Berman's background is unusual in its multidisciplinary breadth and depth, and this puts him in a unique position to comprehensively examine and synthesize our current biological and clinical knowledge regarding cancer. The resulting 400-page book is rich with important details, yet not difficult to read for people with biomedical background. To give a sense of Berman's findings, the following are some of the key points, but be sure to read the entire book, since no summary can do it justice:

(1) Cancer is found in virtually all multicellular organisms, including both plants and animals, although it's less common in insects because most cells in adult insects are post-mitotic.

(2) Tumor cells are abnormal in countless ways (especially with regard to their nuclei), every tumor is somewhat unique, every tumor cell is somewhat unique, and tumors are generally much more complex than the normal tissues from which they derive. And yet, despite this heterogeneity, there are about 6,000 distinct types or "species" of tumors - a large but finite number - and newly reported types of tumors don't arise in human populations. Moreover, only 17 tumor types account for over 90% of human tumors, thus making most tumor types relatively rare.

(3) Based primarily on developmental lineage (determined by epigenetic regulation of expression of pre-existing normal pathways to determine phenotype) and secondarily genetic and molecular features, these thousands of tumor types can be grouped into six classes (endoderm/ectoderm, mesoderm, neuroectoderm, neural crest, germ cell, and trophectoderm), and each of these six classes can be further divided into subclasses, resulting in about 40 total subclasses. The resulting tumor classification is hierarchical, exhaustive (covers all tumor types, including every stage of tumor development), unique (each tumor falls into only one subclass and can't transition to another subclass), can readily be related to the currently used tumor taxonomy, and hopefully is useful for treatment purposes (a given treatment may be effective for all tumors within a subclass).

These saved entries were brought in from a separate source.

import Literature.NumberTheory.Rogawski1990.CohomologicalSpectrumInnerForm
import Literature.NumberTheory.Automorphic.HilbertRepSpectrumProofs
import HarnessLib

/-!
# FLOOR-0 junction T7, glue g1-an / g2 (GENERIC): distinct discrete automorphic representations are ORTHOGONAL under
# multiplicity one, the family of their spaces is INDEPENDENT, independence TRANSPORTS to «parts» cut out by an injective
# realisation `ℓ`, and parts are STABLE under translation

Cell hodgecm-mathlib, FLOOR 0; crux item H413 = stmt-HodgeConjecture-24833 (route `HCCMUnconditional`); prover F0P3-p04 (g0),
share «junction T7» — the ANALYTIC input of the glue g1/g2 of the integrator's JUNCTION SPEC (`F0/P3/ENGINE-INTERFACES.F0P3g0.md`
§6/§6a, F0P3-plan (g0) 2026-08-30T21:55Z–21:59Z); the equivariant-components ALGEBRA over an independent stable family is
A-p09 (g18)'s `Theorems/F0P3EquivariantComponents.lean`, NOT here.  PROOF FILE: theorems only — no definition, no instance, no
notation, no named fact, no `sorry`.  HONEST LABEL: HC_CM is proved only modulo the printed citations until rung 0 closes.

WHAT IS PROVED:
* §1 (M⁻) `isOrtho_of_ne`: for a UNITARY representation `π` with MULTIPLICITY ONE (★ `ContRepresentation.HasMultiplicityOne`),
  two DISTINCT topologically irreducible closed subrepresentations are orthogonal — if `W' ≰ Wᗮ`, the isometric part of the
  compressed projection (★ `ClosedSubrep.exists_le_orthogonal_areUnitarilyEquivalent`, [DeitmarEchterhoff2014, Cor. 6.1.9]) puts
  an irreducible copy of `W'` inside `Wᗮᗮ = W`, which is `W` (★ `eq_of_le_of_isTopIrreducible`), so `W' ≃ W`, so `W' = W`
  ([Dixmier1977, §5.4]); hence `orthogonalFamily` / `iSupIndep` of any injective family of irreducible closed subrepresentations;
* §2 for the `L²` automorphic spectrum of ANY adelic group datum (★ `AutomorphicSpectrum`): `space_injective`, and under `HasMultiplicityOne (𝒢.rightRegular μ)`: `isOrtho_space_of_ne`, `orthogonalFamily_space`, `iSupIndep_space`
  (the family `Π ↦ Π.space` of ALL discrete automorphic representations is independent);
* §3 for the unitary datum `U(H)` of a CM field: `hasMultiplicityOne_rightRegular_of_innerFormMultiplicityLeOne` — the ENGINE
  LETTER E1 ★ `Rogawski1990.innerFormMultiplicityLeOne` ([Rogawski1990, §14.6: Prop. 14.6.2, Thm. 14.6.4, Thm. 14.6.5]), taken
  as a HYPOTHESIS BY NAME, gives multiplicity one of `L²(U(H)(L⁺)\U(H)(𝔸_{L⁺}))` via ★ `hasMultiplicityOne_iff_multiplicity_le_one_holds`;
  hence `iSupIndep_space_of_innerFormMultiplicityLeOne`;
* §4 PURE ALGEBRA (any ring): `iSupIndep_parts_of_injOn` — if `V : ι → Submodule` is independent and `ℓ : X →ₗ (Fin 2 → Y)` is
  injective on `A` coordinatewise, the PARTS `i ↦ A ⊓ ⨅ k, (V i).comap ((LinearMap.proj k).comp ℓ)` (token shape of programme P2's
  `cotPart / holPart / antiholPart`, `F0_P2CohSpectrumL2` §2b) form an independent family (g1-an); `mem_parts_of_mem` — a part is
  STABLE under a pair of operators `(R, T)` intertwined by `ℓ` on `A` when `A` is `R`-stable and `V i` is `T`-stable (g2).

## References
* [Dixmier1977] J. Dixmier, *C*-algebras* (1977), §5.4 (multiplicity; disjoint irreducible subrepresentations), §13.1.
* [DeitmarEchterhoff2014] A. Deitmar, S. Echterhoff, *Principles of Harmonic Analysis*, 2nd ed. (2014), Cor. 6.1.9 (isometric part
  of an intertwiner between irreducibles).
* [Rogawski1990] J. Rogawski, *Automorphic representations of unitary groups in three variables*, Ann. of Math. Stud. 123 (1990),
  §14.6 pp. 241–245 (multiplicity one on the inner forms).
* [BorelJacquet1979] A. Borel, H. Jacquet, PSPM 33.1 (1979), §4.6 (the discrete spectrum).
-/

set_option autoImplicit false
import Literature.Barriers.CriticalPhenomena.GridSAWGridFormulaGraphExplicit
import HarnessLib

/-!
# The edge list of the grid graph of a formula has no repeated (unordered) pair

For the grid drawing of `Literature.Combinatorics.SimpleGraph.GridFormula.graphOf ψ`
(Liśkiewicz–Ogihara–Toda 2003, Lemma 4 / Theorem 7; tree fact `GridSAW.LOT2003_lemma4_gadgets`)
no two drawn edges may have the same pair of ends. This is a property of the explicit edge list
`GridFormulaFP.edgesOf ψ` (`GridSAWGridFormulaGraphExplicit.lean`):

* `UDistinct e e'` — the two pairs differ as unordered pairs;
* `rpEdgesN_pairwise` — the edges of a placed rail gadget are pairwise distinct (slot ends below
  the base, rung ends among the nodes and distinct);
* `chainEdgesN_pairwise`, `placeEdges_pairwise`, **`edgesOf_pairwise`**.

## References

* M. Liśkiewicz, M. Ogihara, S. Toda, TCS 304 (2003) 129–156, §4 (proof of Theorem 7).
-/

namespace Literature.Barriers.CriticalPhenomena.GridSAW

namespace GridFormulaFP

open Literature.Computability.Complexity (CNF)
open Literature.Combinatorics.SimpleGraph Literature.Combinatorics.SimpleGraph.GridFormula
open Literature.Combinatorics.SimpleGraph.GridFormula.Slot
open Literature.Combinatorics.SimpleGraph.GridCell (CellTy conn vtx)

/-- **Two pairs differ as unordered pairs.** [folklore] -/
def UDistinct (e e' : ℕ × ℕ) : Prop := ¬ ((e.1 = e'.1 ∧ e.2 = e'.2) ∨ (e.1 = e'.2 ∧ e.2 = e'.1))

/-- `UDistinct` is symmetric. [folklore] -/
theorem UDistinct.symm {e e' : ℕ × ℕ} (h : UDistinct e e') : UDistinct e' e := by
  unfold UDistinct at *; omega

/-- A sufficient condition: the first end of `e` is not an end of `e'`. [folklore] -/
theorem udistinct_of_fst {e e' : ℕ × ℕ} (h1 : e.1 ≠ e'.1) (h2 : e.1 ≠ e'.2) : UDistinct e e' := by
  unfold UDistinct; omega

/-- A sufficient condition: the second end of `e` is not an end of `e'`. [folklore] -/
theorem udistinct_of_snd {e e' : ℕ × ℕ} (h1 : e.2 ≠ e'.1) (h2 : e.2 ≠ e'.2) : UDistinct e e' := by
  unfold UDistinct; omega

/-! ### Rail gadgets -/

/-- The shape of the ends of a rail edge: the first end is a port (below the base) or a node of
the rail, the second end is a node of the rail. [folklore] -/
theorem railEdgesN_shape {K base u v r : ℕ} (hK : 1 ≤ K) (hu : u < base) (hv : v < base) {e : ℕ × ℕ}
    (he : e ∈ railEdgesN K base u v r) :
    (e.1 < base ∨ ∃ t < K, e.1 = base + r * K + t) ∧ ∃ t < K, e.2 = base + r * K + t := by
  rcases mem_railEdgesN_iff.1 he with rfl | ⟨i, hi, rfl⟩ | rfl
  · exact ⟨Or.inl hu, 0, by omega, by simp⟩
  · exact ⟨Or.inr ⟨i, by omega, rfl⟩, i + 1, hi, rfl⟩
  · exact ⟨Or.inl hv, K - 1, by omega, rfl⟩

(4) The class of endodermal/ectodermal tumors accounts for more than 95% of all human cancer incidence, with just six of these tumor types accounting for about 60% of all human cancer mortality, generally later in life. This is mainly because endodermal/ectodermal tissues have greater exposure to carcinogens due to surface exposure, they are the greatest metabolic activators of carcinogens to their mutagenic forms, and they have the greatest rates of mitosis. These tumors rarely have just a few simple gene alterations, and instead tend to be aneuploid, heterogeneous, and (epi)genetically unstable, which makes them especially difficult to treat effectively.

(5) All malignant tumors grow, persist, invade, and metastasize, and the malignant phenotype typically develops in this sequence. Normal tissues do each of these also, but no normal tissue does all four together. Carcinogenesis involves both genetic and epigenetic alterations, typically involving oncogenes and tumor suppressor genes, with development of tumor suppressor genes usually preceding oncogenes. Usually only one oncogene is active in a tumor cell and particular oncogenes are specific to particular tumor types. By contrast, multiple tumor suppressor genes may be active in a tumor cell, and they're generally not as specific to particular tumor types; tumor suppressor genes are involved in cell cycle arrest/control, apoptosis, DNA repair, and (epi)genomic instability, and they alone don't generally produce a malignant phenotype.

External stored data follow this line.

import Summits.RiemannHypothesis.RiemannHypothesis.Theorems.WeilFormatCDataO106FrontData
import Summits.RiemannHypothesis.RiemannHypothesis.Theorems.S2FormatCE0
import Literature.NumberTheory.LFunctions.YoshidaWindowGramTailMSSines
import Literature.NumberTheory.LFunctions.YoshidaWindowGramMiddleJBox
import Literature.NumberTheory.LFunctions.YoshidaWindowGramTailJFactoredScaled
import Literature.NumberTheory.LFunctions.YoshidaWindowGramTailMSFactored
import Literature.NumberTheory.LFunctions.YoshidaWindowGramTailJDiagTight
import Summits.RiemannHypothesis.RiemannHypothesis.Theorems.FormatCPsdBands
import Summits.RiemannHypothesis.RiemannHypothesis.Theorems.WeilFormatCDiagShift
import Summits.RiemannHypothesis.RiemannHypothesis.Theorems.FormatCPsdSymmBands
import HarnessLib

/-!
# Format C kernel rung `O106` (a = 53/50, column-band layout): odd sector: Schur rows 249…250 (lower triangle) of `M − U₁ − U₂` enclosed by `DS` within `rho`·2^-310 (kernel certificates)

Window `a = 53/50`; prime powers in the window: 2, 3, 2^2, 5, 7, 2^3; prime constant A = 2358/1000 (`WeilFormatC.primeCoeff_form_ge_cells_1098`); evaluator parameters S = 2^320, Kpi 160, Kser 190, kred 8, Kexp 55, J 150; full table modes < 321; light column table modes < 2051; units 2^-310 (Schur entries), 2^-154 (column digits, width 157), 2^-148 (tail-factor digits, width 151), 2^-64 (reciprocal weights), 2^-40 (tail base); order-J tail J = 4, θ = 1/2048, η = 1/10 | 4/1.
Design row: sr-gb-rung-b B g21 hp odd λ-run (parity CELL 15 L-side, the first window PAST the (log 8)/2 resonance): a = 53/50, SIX prime powers 2,3,4,5,7,8 (kmax 8), A = 2358/1000 (WeilFormatC.primeCoeff_form_ge_cells_1098), μ = 2^-103, odd 320/640/2048, kit precision S 2^320 / c 310 / Kpi 160 / Kser 190 / Kexp 55 / J 150; pairs with A g24 trialUpper1035sharp = 21e-33; see HOME(B)/CELL14-LSIDE-B-g21.md §4. Generated by sr-gb-rung-a prover A g22 with rh-explicit-weil-2 gen7's generator extended for the odd λ-run (--sector odd --mu-log2; HOME(A)/code-g22/gen7/gramgen7.py sha16 b21c15hp1060001) from `#eval` of the tree's `Encl` functions; every datum is re-verified by the kernel in the theorem files (`decide +kernel`). Helper data of the rh-explicit Weil-positivity programme (format C, K-CELL-2), RH-free. [cite: Yoshida1992HermitianForms, §5 (5.15)-(5.16) p. 301; §7 pp. 305–312]
-/

set_option linter.dupNamespace false
set_option exponentiation.threshold 1024
set_option maxRecDepth 200000

namespace Summit.RiemannHypothesis.RiemannHypothesis.Theorems.WeilFormatCData.O106CBOdd
open Literature.NumberTheory.LFunctions Literature.NumberTheory.LFunctions.Yoshida1992 Encl Literature.Analysis.ValidatedNumerics.NumericsMP
open Summit.RiemannHypothesis.RiemannHypothesis.Theorems.WeilFormatCData.O106

/-- kernel: Schur rows `[249, 251)` (columns `j ≤ i`). -/
theorem tS249 : checkSchurBandG (2 ^ 320) 310 O106CBOdd.rho O106.C O106.tab true 320 (subBoxCB (2 ^ 320) 157 320 154 64 O106CBOdd.ρc O106CBOdd.XP O106CBOdd.Pd O106CBOdd.v O106CBOdd.V 151 8 148 148 O106CBOdd.ρφ O106CBOdd.ρψ O106CBOdd.ΦP O106CBOdd.ΨP O106CBOdd.Pφ O106CBOdd.Pψ (fun i ↦ (dMidOBox (2 ^ 320) O106.C O106.F (tget O106.tab (i + 1)) 1 1024 320 4 O106.momO i).add (dgJoBoxT (2 ^ 320) O106.C O106.F (tget O106.tab (i + 1)) 40 1593215978434 320 2048 4 1 2048 i))) O106CBOdd.DS true 249 2 = true := by
  decide +kernel

end Summit.RiemannHypothesis.RiemannHypothesis.Theorems.WeilFormatCData.O106CBOdd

(6) The carcinogenic process is likely monoclonal, appears to typically involve multiple events (specific causes usually can't be determined in particular patient cases), and can take weeks (very rare) to years (the norm), with the steps being initiation, latency, precancer (non-invasive), malignant cancer (invasive and possibly metastatic), and progression. Except in cases of spontaneous regression (which is most common with precancer), progression generally continues and typically involves some combination of increasing aneuploidy, increasing tumor heterogeneity, metastasis, dormancy, dedifferentiation, and accelerated tumor growth. Progression is due to (epi)genetic instability, and results in some clones outcompeting others. Progression can also arise suddenly in indolent and benign tumors which were previously impaired by low (epi)genetic instability (and thus lacked growth and invasiveness).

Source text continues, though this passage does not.